Member of the Minnesota Senate from the 30th district
- Incumbent
- Assumed office January 3, 2023

Member of the Minnesota House of Representatives from the 30B district
- In office January 6, 2015 – January 3, 2023
- Preceded by: David FitzSimmons

Personal details
- Born: 1977 or 1978 (age 47–48) West Germany
- Party: Republican
- Spouse: Erum
- Alma mater: Metropolitan State University (B.A.S., B.S.) University of Minnesota (M.B.A.)

= Eric Lucero =

American politician

Eric Lucero (born 1977/1978) is a Minnesota politician and member of the Minnesota Senate. A member of the Republican Party of Minnesota, he represents District 30. He previously served in the Minnesota House of Representatives, representing District 30B in east-central Minnesota. Lucero was a successful litigant in an October 2020 lawsuit which prohibited the implementation of a seven-day extension for counting absentee ballots received after Election Day, which had been put in place via emergency powers because of the COVID-19 pandemic.

==Early life==
Lucero attended Metropolitan State University, graduating with a B.A.S. and again with a B.S. He later attended the University of Minnesota, graduating with a M.B.A.

==Minnesota House of Representatives==
Lucero was first elected to the Minnesota House of Representatives in 2014.

Lucero spoke at a “Storm the Capitol” rally in St. Paul on January 6, 2021, whose attendees cheered the actual storming of the United States Capitol as it was unfolding in real-time.

==Minnesota Senate==
Lucero was elected to the Minnesota Senate in 2022.

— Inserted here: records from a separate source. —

/-- **The one-sided count's range** `N3WX + 1 ≤ 240·Kq + 10` (from the budget of `N3WX_spec`: `u₁·(N+1) ≤ |T1X − F1cA| + 2u₁ ≤ kE + r₁ + C₁ + 2u₁`).
[folklore] -/
theorem N3WX_range (κ : Consts) {V : Type} [DecidableEq V] [Countable V] {G : SimpleGraph V} [G.LocallyFinite] (Φ : PlanarSkeletonFrmFrom G) (t : V) (p : unitInterval) (D : Skelφ.StepI.DataNS V) (g : ℕ) (f : ℕ) (P : PCells2T) (hP : P.toPCells2 = fcellsA κ Φ t p D g f) (yL x : Site 2) (du : MDir) (hd : du.1 = 0) (z : Site 2) {kE C₁ : ℤ}
    (hz : |z 1 - P.cenS x 1| ≤ kE) (hkE : kE ≤ 5 * (P.r 1 : ℤ)) (hC1 : |F1cA κ Φ t p D g f yL| ≤ C₁) (hC1' : C₁ ≤ 8 * u₁A κ Φ t p D g f)
    {bw : ℕ} (hbw : u₁A κ Φ t p D g f ≤ 2 * (bw : ℤ)) (hF : F1cA κ Φ t p D g f yL + u₁A κ Φ t p D g f ≤ T1X P x du z + bw) :
    N3WX κ Φ t p D g f P yL x du z bw + 1 ≤ 240 * Neg.Kq κ + 10 := by
  obtain ⟨r2, -, -⟩ := N3WX_spec κ Φ t p D g f P yL x du z hbw hF
  obtain ⟨hr', -, -⟩ := cells_of_hP κ Φ t p D g f P hP
  have hu : 1 ≤ u₁A κ Φ t p D g f := (units_eqA κ Φ t p D g f).2.2.2.2.2
  have hr : (P.r 1 : ℤ) = 40 * (Neg.Kq κ : ℤ) * u₁A κ Φ t p D g f := by rw [hr' 1]; exact (units_eqA κ Φ t p D g f).2.2.2.1
  have hc0 : 0 ≤ P.c 0 := P.hc0 0
  have hc1 : P.c 0 ≤ (P.r 1 : ℤ) := by have h := P.hcr 0; rwa [show oth (0 : Fin 2) = 1 from rfl] at h
  set u := u₁A κ Φ t p D g f
  set Q := (Neg.Kq κ : ℤ)
  have hstep := cenS_step_one P x du hd
  have hσ : |sgOf du * P.c 0| ≤ (P.r 1 : ℤ) := by
    rcases sgOf_sign du with h | h <;> rw [h] <;> simp [abs_le] <;> constructor <;> linarith
  have hT : |T1X P x du z - F1cA κ Φ t p D g f yL| ≤ kE + (P.r 1 : ℤ) + C₁ := by
    unfold T1X
    rw [hstep]
    calc |P.cenS x 1 + sgOf du * P.c 0 - z 1 - F1cA κ Φ t p D g f yL|
        = |-(z 1 - P.cenS x 1) + sgOf du * P.c 0 + -F1cA κ Φ t p D g f yL| := by ring_nf
      _ ≤ |-(z 1 - P.cenS x 1) + sgOf du * P.c 0| + |-F1cA κ Φ t p D g f yL| := abs_add_le _ _
      _ ≤ |-(z 1 - P.cenS x 1)| + |sgOf du * P.c 0| + |-F1cA κ Φ t p D g f yL| := by linarith [abs_add_le (-(z 1 - P.cenS x 1)) (sgOf du * P.c 0)]
      _ ≤ kE + (P.r 1 : ℤ) + C₁ := by rw [abs_neg, abs_neg]; linarith
  have h1 : u * ((N3WX κ Φ t p D g f P yL x du z bw : ℤ) + 1) ≤ u * (240 * Q + 10) := by nlinarith
  have h2 : ((N3WX κ Φ t p D g f P yL x du z bw : ℤ) + 1) ≤ 240 * Q + 10 := le_of_mul_le_mul_left h1 (by linarith)
  have h3 : ((N3WX κ Φ t p D g f P yL x du z bw + 1 : ℕ) : ℤ) ≤ ((240 * Neg.Kq κ + 10 : ℕ) : ℤ) := by push_cast; exact h2
  exact_mod_cast h3

/-- **The forward run's positions stay inside the transverse habitat** (one-sided twin of `tanX_pos_XA`): for `k ≤ N3WX`, `F′ + u₁·k` lies between
`−(5r₁ − 7 − c₀ − |z₁ − cenS₁|) + 5u₁ + 1` and `5r₁ − 7 − c₀ − |z₁ − cenS₁| − 5u₁ − 1` (`|F1cA| ≤ 6u₁`, `|F′ − F1cA| ≤ 2`, `2kE + 8u₁ + 8 + 2c₀ ≤ 5r₁`,
`r₁ = 40Kq·u₁`; the run never passes the window's near edge by a stride, `mul_fwdCount_lt`). [folklore] -/
theorem tanX_pos_XW (κ : Consts) {V : Type} [DecidableEq V] [Countable V] {G : SimpleGraph V} [G.LocallyFinite] (Φ : PlanarSkeletonFrmFrom G) (t : V) (p : unitInterval) (D : Skelφ.StepI.DataNS V) (g f : ℕ) (P : PCells2T) (yL x : Site 2) (du : MDir) (hd : du.1 = 0) (z : Site 2) {kE : ℤ} (hz : |z 1 - P.cenS x 1| ≤ kE)
    (hkE2 : 2 * kE + 8 * u₁A κ Φ t p D g f + 8 + 2 * (P.c 0 : ℤ) ≤ 5 * (P.r 1 : ℤ))
    (hr1 : (P.r 1 : ℤ) = 40 * (Neg.Kq κ : ℤ) * u₁A κ Φ t p D g f) (hu : 1 ≤ u₁A κ Φ t p D g f) (hq1 : (1 : ℤ) ≤ Neg.Kq κ)
    (he1 : |F1cA κ Φ t p D g f yL| ≤ 6 * u₁A κ Φ t p D g f) (F' : ℤ) (hF' : |F' - F1cA κ Φ t p D g f yL| ≤ 2) (bw : ℕ) :
    ∀ k ≤ N3WX κ Φ t p D g f P yL x du z bw,
      -(5 * (P.r 1 : ℤ) - 4 - 3 - P.c 0 - |z 1 - P.cenS x 1|) + 5 * u₁A κ Φ t p D g f + 1 ≤
          F' + 1 * u₁A κ Φ t p D g f * (k : ℤ) ∧
        F' + 1 * u₁A κ Φ t p D g f * (k : ℤ) + 5 * u₁A κ Φ t p D g f + 1 ≤
          5 * (P.r 1 : ℤ) - 4 - 3 - P.c 0 - |z 1 - P.cenS x 1| := by
  intro k hk
  set u := u₁A κ Φ t p D g f with hu_def
  have hun : ((u.toNat : ℕ) : ℤ) = u := Int.toNat_of_nonneg (by linarith)
  have hu0 : 0 < u.toNat := by omega
  -- the run does not pass the near edge by a stride: `F + u + u·N ≤ max (F + u) (T − bw + u − 1)`
  have up := Skelφ.mul_fwdCount_lt (T := T1X P x du z) (F := F1cA κ Φ t p D g f yL + u) (bw := bw) hu0
  rw [hun] at up
  have hN : (N3WX κ Φ t p D g f P yL x du z bw : ℤ) = (Skelφ.fwdCount (T1X P x du z) (F1cA κ Φ t p D g f yL + u) u.toNat bw : ℤ) := rfl
  have hk' : (k : ℤ) ≤ (N3WX κ Φ t p D g f P yL x du z bw : ℤ) := by exact_mod_cast hk
  rw [hN] at hk'
  -- N2 (staggered): `T1X = (cenS x 1 − z 1) + σ·c 0`, so `|T1X| ≤ |z 1 − cenS x 1| + c 0`
  have hc0 : (0 : ℤ) ≤ P.c 0 := P.c_nonneg 0
  have hσ1 : |sgOf du| = 1 := by rcases sgOf_sign du with h | h <;> simp [h]
  have hTle' : |T1X P x du z| ≤ |z 1 - P.cenS x 1| + P.c 0 := by
    have e : T1X P x du z = -(z 1 - P.cenS x 1) + sgOf du * P.c 0 := by unfold T1X; rw [cenS_step_one P x du hd]; ring
    rw [e]
    calc |-(z 1 - P.cenS x 1) + sgOf du * P.c 0| ≤ |-(z 1 - P.cenS x 1)| + |sgOf du * P.c 0| := abs_add_le _ _
      _ = |z 1 - P.cenS x 1| + P.c 0 := by rw [abs_neg, abs_mul, hσ1, one_mul, abs_of_nonneg hc0]
  have ha0 : 0 ≤ |z 1 - P.cenS x 1| := abs_nonneg _
  obtain ⟨e1, e2⟩ := abs_le.1 he1
  obtain ⟨f1, f2⟩ := abs_le.1 hF'
  have hbw0 : (0 : ℤ) ≤ bw := Nat.cast_nonneg _
  generalize |z 1 - P.cenS x 1| = Az at hz hTle' ha0 ⊢
  generalize (P.c 0 : ℤ) = cc at hkE2 hc0 hTle' ⊢
  generalize T1X P x du z = T at up hTle' hk' ⊢
  generalize F1cA κ Φ t p D g f yL = F₀ at up e1 e2 f1 f2 hk' ⊢
  generalize (Skelφ.fwdCount T (F₀ + u) u.toNat bw : ℤ) = N at up hk'
  have hku : u * (k : ℤ) ≤ u * N := mul_le_mul_of_nonneg_left hk' (by linarith)
  have hk0 : 0 ≤ u * (k : ℤ) := mul_nonneg (by linarith) (by positivity)
  have hTabs : -|T| ≤ T ∧ T ≤ |T| := ⟨neg_abs_le T, le_abs_self T⟩
  have hT0 : 0 ≤ |T| := abs_nonneg T
  rcases le_max_iff.1 up with h | h
  · constructor <;> nlinarith [hTabs.1, hTabs.2, hTle']
  · constructor <;> nlinarith [hTabs.1, hTabs.2, hTle']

On March 17, 2025, he was one of the five Republican authors of a bill, SF2589, that would designate "Trump Derangement Syndrome" as an officially recognized mental illness in Minnesota.

==Promotion of conspiracy theory==
In 2024, Lucero was the chief author of proposed Minnesota legislation inspired by the chemtrails conspiracy theory, on the basis of conspiratorial pseudoscience, with references to made-up phenomena like “xenobiotic electromagnetism and fields.”

==Personal life==
Lucero is married to Erum Lucero. They reside in Dayton, Minnesota.